Performs a relevance-guided breadth-first search starting from a seed node and builds a context string that fits within budget_tokens. The budget is a hard constraint: the function never returns more tokens than requested.

Usage

query_context(
  graph,
  query,
  seed_node = NULL,
  budget_tokens = 2000L,
  min_relevance = 0.1,
  max_nodes = 20L,
  method = NULL,
  verbose = FALSE
)

Arguments

graph

An rrlm_graph / igraph object created by build_rrlm_graph().

query

Character(1). User query string.

seed_node

Character(1) or NULL. Name of the vertex to start traversal from. NULL (default) triggers automatic selection: the function-type node with the highest PageRank.

budget_tokens

Integer(1). Hard token limit. Default 2000L.

min_relevance

Numeric(1). Minimum relevance score \([0, 1]\) for a node to be admitted. Default 0.1.

max_nodes

Integer(1). Maximum number of nodes (excluding the seed) to absorb. Default 20L.

method

Character(1) or NULL. Embedding method passed to embed_query(). NULL (default) reads the "embed_model" graph attribute.

verbose

Logical(1). Print progress messages via cli_inform(). Default FALSE.

Value

A named list with class c("rrlm_context", "list"):

nodes

Character vector of absorbed node names, relevance-ordered, seed first.

context_string

Character(1) assembled by assemble_context_string().

tokens_used

Integer(1). Approximate token count of context_string.

budget_tokens

Integer(1). The budget that was used.

seed_node

Character(1). The seed node name.

relevance_scores

Named numeric vector of relevance scores for every absorbed node (seed included).

Algorithm

  1. Embed query with embed_query().

  2. Identify the seed node: if seed_node is NULL, select the function-type vertex with the highest pre-computed PageRank; otherwise validate and use the supplied name.

  3. Initialise visited = {seed} and frontier = neighbours(seed).

  4. BFS loop while tokens_used < budget_tokens and frontier is non-empty:

    • Score every frontier node with compute_relevance().

    • Select the best-scoring node with score >= min_relevance.

    • Compute its token cost (.count_tokens()).

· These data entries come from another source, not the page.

import Summits.CriticalPhenomena.PercolationContinuityZ3.Theses.PercOpenSupercrit
import Summits.CriticalPhenomena.PercolationContinuityZ3.Theorems.PercNearOneGluingNoHeavyLowerTailCSHTheoremOne
import Literature.Probability.Percolation.SharpnessDCTProofs
import HarnessLib

/-!
# `PercOpenSupercrit.GoodBoxEventIsLocal` (stmt-CriticalPhenomena-3841) — SETTLED after continuity

Item `stmt-CriticalPhenomena-3841` of route `CriticalPhenomena/PercOpenSupercrit` (support): the good-box event `G_n` is a cylinder event of `Λ_n`.

Witness `F = (box 3 n).sym2`: every atom of `G_n` is `ω ∈ openConnIn Λ_n a b`, determined by the pairs inside `Λ_n` (`determinedBy_openConnIn`).  p205010 is NOT used.

builds on p205010 (kernel theorem, internal audit signed; external expert review pending) — USED (`CSH.percolationContinuityZ3_holds`).  RSW3 lane, lead gen 28 (prover-prim-rsw3-lead-g28-0):
'after continuity — the ledger harvest'.
References: G. Kozma, N. Nitzan (2024), Thm. 6 / Conj. 3 [KozmaNitzan2024]; G. Grimmett, *Percolation* (1999), §8 [GrimmettPercolation1999].
-/

noncomputable section

namespace Summit.CriticalPhenomena.PercolationContinuityZ3.Theorems

namespace PercOpenSupercritGoodBoxEventIsLocal

open MeasureTheory Literature.Probability.Percolation Literature.Probability.LatticeModels
open DCT16

/-- **`PercOpenSupercrit.GoodBoxEventIsLocal` (stmt-CriticalPhenomena-3841), settled.**  witness `(box 3 n).sym2`, via `determinedBy_openConnIn`.
[cite: KozmaNitzan2024, Thm. 6 with Conj. 3 (p. 15)] -/
theorem goodBoxEventIsLocal_proof : Summit.CriticalPhenomena.PercolationContinuityZ3.Theses.PercOpenSupercrit.GoodBoxEventIsLocal := by
  intro n _
  classical
  refine ⟨(box 3 n).sym2, ?_⟩
  have hK : (↑(box 3 n) : Set (Site 3)).sym2 ⊆ ↑((box 3 n).sym2) := by rw [Finset.coe_sym2]
  rw [determinedBy_iff]
  intro ω ω' h
  have e : ∀ a b : Site 3, ω ∈ openConnIn (↑(box 3 n) : Set (Site 3)) a b ↔
      ω' ∈ openConnIn (↑(box 3 n) : Set (Site 3)) a b := fun a b =>
    (determinedBy_iff _ _).1 (determinedBy_openConnIn _ a b hK) ω ω' h
  simp only [Set.mem_setOf_eq, e]

end PercOpenSupercritGoodBoxEventIsLocal

end Summit.CriticalPhenomena.PercolationContinuityZ3.Theorems

end
import Mathlib
import HarnessLib
import HarnessLib.Audit
import Summits.BirchSwinnertonDyer.Statement
import HarnessLib.Audit.Check
import HarnessLib.Audit.Status.Attr
-- import Summits.BirchSwinnertonDyer.BirchSwinnertonDyer.Theorems.PlecticLegsAssembly dropped: it (transitively) imports this route file — proofs used by `closes`/`_holds` must live in a module that does not import the Theses file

    • Accept the node only if adding it stays within the budget; otherwise skip and try the next-best.

    • Mark as visited; expand its neighbours into the frontier.

  5. Call update_task_weights() to update the learning trace.

  6. Assemble the final context string with assemble_context_string().

Examples

if (FALSE) { # \dontrun{
g   <- build_rrlm_graph("mypkg")
ctx <- query_context(g, "load training data", budget_tokens = 1000L)
cat(ctx$context_string)
} # }